BEGIN

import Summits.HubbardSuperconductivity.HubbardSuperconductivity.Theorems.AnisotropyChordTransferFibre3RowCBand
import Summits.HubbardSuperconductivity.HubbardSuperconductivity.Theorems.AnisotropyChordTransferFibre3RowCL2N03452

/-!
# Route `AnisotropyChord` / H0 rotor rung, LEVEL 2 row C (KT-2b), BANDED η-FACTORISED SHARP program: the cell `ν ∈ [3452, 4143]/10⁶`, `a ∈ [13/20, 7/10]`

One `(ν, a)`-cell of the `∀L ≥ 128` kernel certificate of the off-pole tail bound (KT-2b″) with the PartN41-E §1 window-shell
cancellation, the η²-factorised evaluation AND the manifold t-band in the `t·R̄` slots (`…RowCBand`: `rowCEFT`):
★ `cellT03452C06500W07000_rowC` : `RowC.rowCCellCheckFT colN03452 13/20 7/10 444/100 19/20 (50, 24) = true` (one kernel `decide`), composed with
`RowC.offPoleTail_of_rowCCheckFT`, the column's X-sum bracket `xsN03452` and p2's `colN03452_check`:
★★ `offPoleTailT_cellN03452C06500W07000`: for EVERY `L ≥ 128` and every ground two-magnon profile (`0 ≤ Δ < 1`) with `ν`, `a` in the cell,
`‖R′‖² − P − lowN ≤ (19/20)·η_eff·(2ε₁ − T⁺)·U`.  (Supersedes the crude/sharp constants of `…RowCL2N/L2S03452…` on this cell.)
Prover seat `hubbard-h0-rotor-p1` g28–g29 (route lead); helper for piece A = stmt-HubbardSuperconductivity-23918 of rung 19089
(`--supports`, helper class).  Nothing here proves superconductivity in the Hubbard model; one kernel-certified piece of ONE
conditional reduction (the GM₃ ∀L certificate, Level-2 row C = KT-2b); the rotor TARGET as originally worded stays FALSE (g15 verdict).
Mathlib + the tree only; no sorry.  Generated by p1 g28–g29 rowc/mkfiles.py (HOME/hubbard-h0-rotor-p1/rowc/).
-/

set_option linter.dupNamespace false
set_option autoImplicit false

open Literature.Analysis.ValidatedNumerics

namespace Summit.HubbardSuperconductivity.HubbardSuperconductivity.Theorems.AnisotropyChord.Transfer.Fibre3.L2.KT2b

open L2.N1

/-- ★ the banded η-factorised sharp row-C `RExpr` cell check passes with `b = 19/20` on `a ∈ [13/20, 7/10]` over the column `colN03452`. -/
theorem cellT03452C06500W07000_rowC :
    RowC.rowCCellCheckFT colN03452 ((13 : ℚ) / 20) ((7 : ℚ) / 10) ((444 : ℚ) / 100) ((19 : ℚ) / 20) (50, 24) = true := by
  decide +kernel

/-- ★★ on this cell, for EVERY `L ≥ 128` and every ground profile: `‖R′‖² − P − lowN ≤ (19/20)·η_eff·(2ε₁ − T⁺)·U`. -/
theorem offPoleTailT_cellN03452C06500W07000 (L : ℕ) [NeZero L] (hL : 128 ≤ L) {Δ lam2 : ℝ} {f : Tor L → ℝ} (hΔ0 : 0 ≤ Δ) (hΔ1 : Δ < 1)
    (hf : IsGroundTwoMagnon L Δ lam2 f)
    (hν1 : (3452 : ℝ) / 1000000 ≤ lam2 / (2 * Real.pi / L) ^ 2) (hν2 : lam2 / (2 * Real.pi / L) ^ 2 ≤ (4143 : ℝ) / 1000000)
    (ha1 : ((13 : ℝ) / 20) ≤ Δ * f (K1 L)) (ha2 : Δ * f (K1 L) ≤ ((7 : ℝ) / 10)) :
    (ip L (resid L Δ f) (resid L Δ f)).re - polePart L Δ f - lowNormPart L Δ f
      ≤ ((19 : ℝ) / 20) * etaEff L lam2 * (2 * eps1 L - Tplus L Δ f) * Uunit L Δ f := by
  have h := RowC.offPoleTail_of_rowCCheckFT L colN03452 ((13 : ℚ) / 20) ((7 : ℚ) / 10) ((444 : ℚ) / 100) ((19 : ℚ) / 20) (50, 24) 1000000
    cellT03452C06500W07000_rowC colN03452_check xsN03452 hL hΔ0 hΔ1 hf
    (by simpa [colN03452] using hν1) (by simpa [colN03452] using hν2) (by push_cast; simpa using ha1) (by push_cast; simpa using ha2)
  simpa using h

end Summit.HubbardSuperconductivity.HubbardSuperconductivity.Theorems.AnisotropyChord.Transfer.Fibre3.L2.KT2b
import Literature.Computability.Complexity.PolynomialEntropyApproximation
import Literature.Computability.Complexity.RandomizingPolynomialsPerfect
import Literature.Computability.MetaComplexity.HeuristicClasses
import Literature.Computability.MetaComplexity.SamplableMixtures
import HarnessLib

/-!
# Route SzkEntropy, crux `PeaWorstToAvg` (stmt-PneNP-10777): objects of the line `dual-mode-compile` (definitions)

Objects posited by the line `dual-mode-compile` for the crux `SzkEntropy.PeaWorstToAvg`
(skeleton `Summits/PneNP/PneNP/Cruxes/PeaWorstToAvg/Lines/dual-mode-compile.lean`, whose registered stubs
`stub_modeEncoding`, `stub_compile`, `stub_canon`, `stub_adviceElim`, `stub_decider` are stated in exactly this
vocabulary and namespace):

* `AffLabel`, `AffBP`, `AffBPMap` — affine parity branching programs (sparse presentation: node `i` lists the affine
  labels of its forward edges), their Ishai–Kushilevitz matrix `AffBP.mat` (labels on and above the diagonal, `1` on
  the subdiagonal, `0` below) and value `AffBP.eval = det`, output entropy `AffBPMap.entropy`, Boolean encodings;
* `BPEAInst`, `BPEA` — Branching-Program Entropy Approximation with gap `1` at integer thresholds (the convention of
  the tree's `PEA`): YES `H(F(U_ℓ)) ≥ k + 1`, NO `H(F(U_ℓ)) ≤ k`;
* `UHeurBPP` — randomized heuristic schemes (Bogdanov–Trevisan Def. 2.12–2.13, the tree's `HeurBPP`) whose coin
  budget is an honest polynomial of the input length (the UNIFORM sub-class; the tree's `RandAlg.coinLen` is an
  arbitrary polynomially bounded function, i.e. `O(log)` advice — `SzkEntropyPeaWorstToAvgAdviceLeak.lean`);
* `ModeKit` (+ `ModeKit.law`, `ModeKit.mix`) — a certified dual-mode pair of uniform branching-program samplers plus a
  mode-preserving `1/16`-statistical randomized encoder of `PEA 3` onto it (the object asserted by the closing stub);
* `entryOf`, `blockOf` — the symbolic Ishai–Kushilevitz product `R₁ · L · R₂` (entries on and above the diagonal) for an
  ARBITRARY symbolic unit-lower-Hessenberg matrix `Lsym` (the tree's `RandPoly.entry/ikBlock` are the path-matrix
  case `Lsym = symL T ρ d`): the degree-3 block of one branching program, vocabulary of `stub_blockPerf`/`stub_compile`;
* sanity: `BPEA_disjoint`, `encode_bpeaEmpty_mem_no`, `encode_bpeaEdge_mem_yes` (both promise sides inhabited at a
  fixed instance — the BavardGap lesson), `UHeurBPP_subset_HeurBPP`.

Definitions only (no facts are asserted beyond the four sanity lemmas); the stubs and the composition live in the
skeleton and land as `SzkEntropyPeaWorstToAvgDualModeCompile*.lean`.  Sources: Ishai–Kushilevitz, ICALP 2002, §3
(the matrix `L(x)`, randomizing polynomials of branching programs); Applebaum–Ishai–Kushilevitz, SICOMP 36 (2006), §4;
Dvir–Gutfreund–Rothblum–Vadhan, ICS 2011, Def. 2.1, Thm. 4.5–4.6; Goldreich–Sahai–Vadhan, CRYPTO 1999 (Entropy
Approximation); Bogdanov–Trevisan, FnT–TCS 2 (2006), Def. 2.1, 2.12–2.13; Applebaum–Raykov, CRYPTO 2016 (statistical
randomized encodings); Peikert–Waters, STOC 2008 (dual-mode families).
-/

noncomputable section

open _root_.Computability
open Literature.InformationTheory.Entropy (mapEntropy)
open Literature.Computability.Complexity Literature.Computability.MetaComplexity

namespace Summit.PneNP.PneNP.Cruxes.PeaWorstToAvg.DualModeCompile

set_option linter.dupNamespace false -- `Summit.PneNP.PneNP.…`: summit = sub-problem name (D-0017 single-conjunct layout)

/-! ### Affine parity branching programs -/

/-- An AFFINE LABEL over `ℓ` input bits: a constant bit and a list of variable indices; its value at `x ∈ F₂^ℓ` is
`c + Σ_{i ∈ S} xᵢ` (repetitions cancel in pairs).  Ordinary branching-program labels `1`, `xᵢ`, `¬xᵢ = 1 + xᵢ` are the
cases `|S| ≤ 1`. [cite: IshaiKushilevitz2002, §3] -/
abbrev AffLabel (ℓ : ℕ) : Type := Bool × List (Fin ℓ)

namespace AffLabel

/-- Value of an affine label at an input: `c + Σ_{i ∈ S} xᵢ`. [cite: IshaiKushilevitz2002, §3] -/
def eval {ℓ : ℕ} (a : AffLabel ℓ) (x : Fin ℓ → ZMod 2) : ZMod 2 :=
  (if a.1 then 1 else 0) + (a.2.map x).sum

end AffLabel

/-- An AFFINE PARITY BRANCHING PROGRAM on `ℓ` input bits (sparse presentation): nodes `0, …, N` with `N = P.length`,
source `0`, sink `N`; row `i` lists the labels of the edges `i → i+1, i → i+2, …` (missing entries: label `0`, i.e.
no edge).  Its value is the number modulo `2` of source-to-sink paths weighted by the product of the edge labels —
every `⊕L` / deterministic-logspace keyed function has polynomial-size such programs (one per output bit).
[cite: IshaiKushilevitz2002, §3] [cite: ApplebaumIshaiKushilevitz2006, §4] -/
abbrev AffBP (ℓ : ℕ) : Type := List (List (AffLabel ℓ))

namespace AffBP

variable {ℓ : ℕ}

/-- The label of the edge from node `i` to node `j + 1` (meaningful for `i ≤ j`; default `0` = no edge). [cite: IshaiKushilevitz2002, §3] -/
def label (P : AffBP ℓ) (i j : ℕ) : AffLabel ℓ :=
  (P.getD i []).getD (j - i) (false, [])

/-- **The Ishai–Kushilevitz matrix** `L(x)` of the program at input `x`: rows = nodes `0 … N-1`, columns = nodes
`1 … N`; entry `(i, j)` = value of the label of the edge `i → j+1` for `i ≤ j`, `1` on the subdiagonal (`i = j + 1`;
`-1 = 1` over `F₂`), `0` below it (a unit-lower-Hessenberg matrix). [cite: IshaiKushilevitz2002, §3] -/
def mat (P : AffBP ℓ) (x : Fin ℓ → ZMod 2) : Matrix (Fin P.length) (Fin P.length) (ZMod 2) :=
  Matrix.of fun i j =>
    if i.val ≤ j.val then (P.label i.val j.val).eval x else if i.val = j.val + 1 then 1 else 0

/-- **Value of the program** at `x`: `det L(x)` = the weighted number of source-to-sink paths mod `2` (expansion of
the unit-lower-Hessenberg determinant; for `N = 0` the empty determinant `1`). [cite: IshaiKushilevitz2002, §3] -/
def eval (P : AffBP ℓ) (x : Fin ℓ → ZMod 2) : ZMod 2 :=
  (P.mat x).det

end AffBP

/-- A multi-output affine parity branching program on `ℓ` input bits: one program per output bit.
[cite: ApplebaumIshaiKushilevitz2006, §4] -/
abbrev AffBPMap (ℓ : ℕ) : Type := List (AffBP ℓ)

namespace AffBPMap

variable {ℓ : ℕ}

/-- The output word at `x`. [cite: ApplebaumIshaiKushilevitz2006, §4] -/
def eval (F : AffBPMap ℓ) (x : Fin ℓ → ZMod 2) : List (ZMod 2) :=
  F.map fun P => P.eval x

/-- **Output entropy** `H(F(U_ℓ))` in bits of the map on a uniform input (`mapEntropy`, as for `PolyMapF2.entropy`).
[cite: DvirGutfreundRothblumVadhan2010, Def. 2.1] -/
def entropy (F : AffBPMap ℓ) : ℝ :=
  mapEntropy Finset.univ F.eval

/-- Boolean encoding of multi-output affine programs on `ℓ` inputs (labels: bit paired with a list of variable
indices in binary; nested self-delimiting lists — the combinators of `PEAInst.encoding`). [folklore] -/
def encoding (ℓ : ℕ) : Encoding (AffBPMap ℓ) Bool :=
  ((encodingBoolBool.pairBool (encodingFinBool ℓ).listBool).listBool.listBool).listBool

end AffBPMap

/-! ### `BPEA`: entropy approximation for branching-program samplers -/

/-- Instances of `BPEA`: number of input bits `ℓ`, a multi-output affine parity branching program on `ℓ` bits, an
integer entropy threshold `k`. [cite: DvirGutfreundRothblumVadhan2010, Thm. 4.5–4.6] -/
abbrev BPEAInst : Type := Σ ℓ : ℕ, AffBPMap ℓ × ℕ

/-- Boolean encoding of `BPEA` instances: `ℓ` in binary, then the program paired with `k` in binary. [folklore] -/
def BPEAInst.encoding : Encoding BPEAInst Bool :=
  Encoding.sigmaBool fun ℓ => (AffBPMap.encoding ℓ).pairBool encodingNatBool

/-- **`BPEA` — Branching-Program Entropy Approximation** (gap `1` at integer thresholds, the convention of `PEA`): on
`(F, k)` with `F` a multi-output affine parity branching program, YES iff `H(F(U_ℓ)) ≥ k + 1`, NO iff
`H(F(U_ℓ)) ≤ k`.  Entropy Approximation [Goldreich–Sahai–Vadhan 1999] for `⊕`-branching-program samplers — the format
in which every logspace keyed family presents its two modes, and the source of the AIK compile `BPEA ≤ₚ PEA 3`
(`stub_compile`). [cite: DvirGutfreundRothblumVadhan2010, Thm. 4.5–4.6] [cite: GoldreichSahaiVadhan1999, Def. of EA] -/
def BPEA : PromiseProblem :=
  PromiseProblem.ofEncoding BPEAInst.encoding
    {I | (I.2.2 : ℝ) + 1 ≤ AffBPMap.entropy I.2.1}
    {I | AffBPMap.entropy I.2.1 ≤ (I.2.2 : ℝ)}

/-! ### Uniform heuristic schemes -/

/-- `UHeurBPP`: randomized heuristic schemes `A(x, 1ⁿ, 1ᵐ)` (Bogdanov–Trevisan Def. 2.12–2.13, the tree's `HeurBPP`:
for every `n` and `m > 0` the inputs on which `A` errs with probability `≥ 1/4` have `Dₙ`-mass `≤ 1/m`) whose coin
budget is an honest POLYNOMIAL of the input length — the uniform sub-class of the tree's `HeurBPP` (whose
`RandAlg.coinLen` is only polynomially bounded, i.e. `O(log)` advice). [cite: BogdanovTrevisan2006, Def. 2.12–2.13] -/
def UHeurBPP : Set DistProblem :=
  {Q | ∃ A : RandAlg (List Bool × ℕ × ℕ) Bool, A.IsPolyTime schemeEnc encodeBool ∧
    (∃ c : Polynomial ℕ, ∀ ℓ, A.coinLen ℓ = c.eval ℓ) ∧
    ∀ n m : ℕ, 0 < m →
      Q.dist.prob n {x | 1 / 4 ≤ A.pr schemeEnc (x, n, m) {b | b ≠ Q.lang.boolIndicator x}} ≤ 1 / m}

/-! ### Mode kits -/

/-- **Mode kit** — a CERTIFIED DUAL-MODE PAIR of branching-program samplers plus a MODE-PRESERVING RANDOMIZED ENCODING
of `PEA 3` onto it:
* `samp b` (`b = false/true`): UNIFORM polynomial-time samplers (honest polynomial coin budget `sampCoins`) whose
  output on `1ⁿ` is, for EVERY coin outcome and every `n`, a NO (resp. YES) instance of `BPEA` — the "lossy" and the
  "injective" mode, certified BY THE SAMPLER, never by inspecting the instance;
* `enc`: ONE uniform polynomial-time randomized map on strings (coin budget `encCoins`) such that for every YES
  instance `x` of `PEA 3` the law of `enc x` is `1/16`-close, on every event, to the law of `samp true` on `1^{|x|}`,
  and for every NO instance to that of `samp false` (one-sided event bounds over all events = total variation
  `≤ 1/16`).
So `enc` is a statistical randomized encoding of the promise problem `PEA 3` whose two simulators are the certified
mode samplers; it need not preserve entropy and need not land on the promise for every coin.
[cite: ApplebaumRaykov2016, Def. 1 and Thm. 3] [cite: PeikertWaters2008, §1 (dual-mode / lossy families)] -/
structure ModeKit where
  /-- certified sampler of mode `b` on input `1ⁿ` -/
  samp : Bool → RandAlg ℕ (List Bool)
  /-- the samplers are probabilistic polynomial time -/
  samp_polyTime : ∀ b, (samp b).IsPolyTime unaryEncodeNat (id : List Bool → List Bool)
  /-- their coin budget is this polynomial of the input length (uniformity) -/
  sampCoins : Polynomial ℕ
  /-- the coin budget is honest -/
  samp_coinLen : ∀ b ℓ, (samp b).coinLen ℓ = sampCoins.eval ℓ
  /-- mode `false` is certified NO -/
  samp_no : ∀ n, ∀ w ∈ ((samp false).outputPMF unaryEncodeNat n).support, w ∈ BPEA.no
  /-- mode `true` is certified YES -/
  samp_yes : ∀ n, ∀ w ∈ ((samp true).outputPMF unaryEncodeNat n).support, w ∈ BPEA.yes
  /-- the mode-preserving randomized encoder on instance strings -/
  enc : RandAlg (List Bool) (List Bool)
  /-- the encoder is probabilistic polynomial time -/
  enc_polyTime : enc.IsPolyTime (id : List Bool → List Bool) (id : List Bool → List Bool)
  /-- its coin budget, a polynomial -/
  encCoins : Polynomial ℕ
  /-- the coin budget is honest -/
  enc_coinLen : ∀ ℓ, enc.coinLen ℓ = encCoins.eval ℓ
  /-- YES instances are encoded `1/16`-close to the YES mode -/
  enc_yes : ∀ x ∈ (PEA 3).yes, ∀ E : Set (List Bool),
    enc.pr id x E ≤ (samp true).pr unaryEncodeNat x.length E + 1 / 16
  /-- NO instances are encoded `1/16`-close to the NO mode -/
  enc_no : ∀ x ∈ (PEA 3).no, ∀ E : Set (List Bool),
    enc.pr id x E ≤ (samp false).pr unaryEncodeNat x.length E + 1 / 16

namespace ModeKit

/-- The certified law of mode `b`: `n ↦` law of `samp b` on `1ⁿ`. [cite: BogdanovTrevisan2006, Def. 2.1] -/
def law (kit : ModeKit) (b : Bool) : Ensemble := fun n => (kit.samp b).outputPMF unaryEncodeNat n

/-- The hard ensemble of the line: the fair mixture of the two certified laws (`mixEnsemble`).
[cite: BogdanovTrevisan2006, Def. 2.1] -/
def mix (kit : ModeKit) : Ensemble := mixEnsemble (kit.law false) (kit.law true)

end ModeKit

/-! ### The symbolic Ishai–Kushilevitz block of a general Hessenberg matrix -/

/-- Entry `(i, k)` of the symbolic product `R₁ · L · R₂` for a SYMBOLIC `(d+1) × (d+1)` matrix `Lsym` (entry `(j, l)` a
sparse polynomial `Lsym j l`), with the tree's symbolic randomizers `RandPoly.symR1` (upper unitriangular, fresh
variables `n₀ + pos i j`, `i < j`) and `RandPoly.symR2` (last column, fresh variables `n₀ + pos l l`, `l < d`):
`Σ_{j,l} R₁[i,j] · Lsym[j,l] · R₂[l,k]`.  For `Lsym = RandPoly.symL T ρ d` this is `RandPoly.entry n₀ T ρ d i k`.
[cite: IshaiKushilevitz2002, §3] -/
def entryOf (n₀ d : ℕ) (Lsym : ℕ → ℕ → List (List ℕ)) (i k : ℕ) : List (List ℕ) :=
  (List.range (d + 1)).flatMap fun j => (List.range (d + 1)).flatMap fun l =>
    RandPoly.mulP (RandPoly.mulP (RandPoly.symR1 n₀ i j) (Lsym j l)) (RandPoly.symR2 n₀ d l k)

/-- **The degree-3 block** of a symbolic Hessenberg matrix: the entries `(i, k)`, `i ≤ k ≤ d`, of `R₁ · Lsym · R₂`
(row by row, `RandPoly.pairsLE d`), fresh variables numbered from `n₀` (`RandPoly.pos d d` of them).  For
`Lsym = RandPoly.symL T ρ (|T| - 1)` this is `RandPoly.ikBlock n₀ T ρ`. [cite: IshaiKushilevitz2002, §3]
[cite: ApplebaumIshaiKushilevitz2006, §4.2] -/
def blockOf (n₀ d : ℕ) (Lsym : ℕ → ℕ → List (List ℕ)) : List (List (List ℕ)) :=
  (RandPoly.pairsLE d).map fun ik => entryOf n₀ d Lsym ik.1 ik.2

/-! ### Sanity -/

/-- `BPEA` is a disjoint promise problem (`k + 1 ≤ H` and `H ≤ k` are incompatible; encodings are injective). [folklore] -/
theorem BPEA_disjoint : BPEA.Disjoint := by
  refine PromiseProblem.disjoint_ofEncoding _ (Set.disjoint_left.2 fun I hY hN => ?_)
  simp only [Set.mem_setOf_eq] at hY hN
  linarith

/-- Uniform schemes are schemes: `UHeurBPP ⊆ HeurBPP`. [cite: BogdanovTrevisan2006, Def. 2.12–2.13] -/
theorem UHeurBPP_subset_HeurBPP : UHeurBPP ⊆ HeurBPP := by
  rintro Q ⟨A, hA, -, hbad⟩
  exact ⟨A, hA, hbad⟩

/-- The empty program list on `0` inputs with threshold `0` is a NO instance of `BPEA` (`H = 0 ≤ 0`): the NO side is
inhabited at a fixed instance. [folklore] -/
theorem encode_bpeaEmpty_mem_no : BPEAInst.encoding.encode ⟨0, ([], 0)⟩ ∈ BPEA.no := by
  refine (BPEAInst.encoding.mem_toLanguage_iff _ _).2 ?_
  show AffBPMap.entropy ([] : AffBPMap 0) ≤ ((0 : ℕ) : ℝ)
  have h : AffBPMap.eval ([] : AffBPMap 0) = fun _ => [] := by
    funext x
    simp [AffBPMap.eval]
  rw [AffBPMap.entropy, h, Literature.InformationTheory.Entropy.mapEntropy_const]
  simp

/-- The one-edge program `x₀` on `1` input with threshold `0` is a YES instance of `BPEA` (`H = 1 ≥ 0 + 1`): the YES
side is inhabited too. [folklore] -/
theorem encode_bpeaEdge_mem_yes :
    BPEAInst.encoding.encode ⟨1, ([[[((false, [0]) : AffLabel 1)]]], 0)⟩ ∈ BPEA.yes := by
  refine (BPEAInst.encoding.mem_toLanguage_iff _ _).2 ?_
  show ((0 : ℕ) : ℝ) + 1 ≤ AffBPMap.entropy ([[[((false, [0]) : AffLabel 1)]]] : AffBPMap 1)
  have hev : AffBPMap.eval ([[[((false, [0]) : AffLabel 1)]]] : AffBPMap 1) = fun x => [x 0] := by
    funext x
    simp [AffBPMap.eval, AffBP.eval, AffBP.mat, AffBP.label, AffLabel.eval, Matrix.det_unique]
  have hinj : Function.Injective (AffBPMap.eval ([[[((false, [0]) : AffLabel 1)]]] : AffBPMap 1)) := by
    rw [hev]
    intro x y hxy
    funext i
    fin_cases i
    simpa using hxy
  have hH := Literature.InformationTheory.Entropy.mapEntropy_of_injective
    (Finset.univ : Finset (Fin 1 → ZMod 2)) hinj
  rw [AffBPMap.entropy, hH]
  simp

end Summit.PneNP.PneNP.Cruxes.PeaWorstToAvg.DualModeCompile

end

END

> _What is expected_
Determine the number of lines in the listing that contain the word "Finset", and respond with nothing but that number.

> _Completed task_
2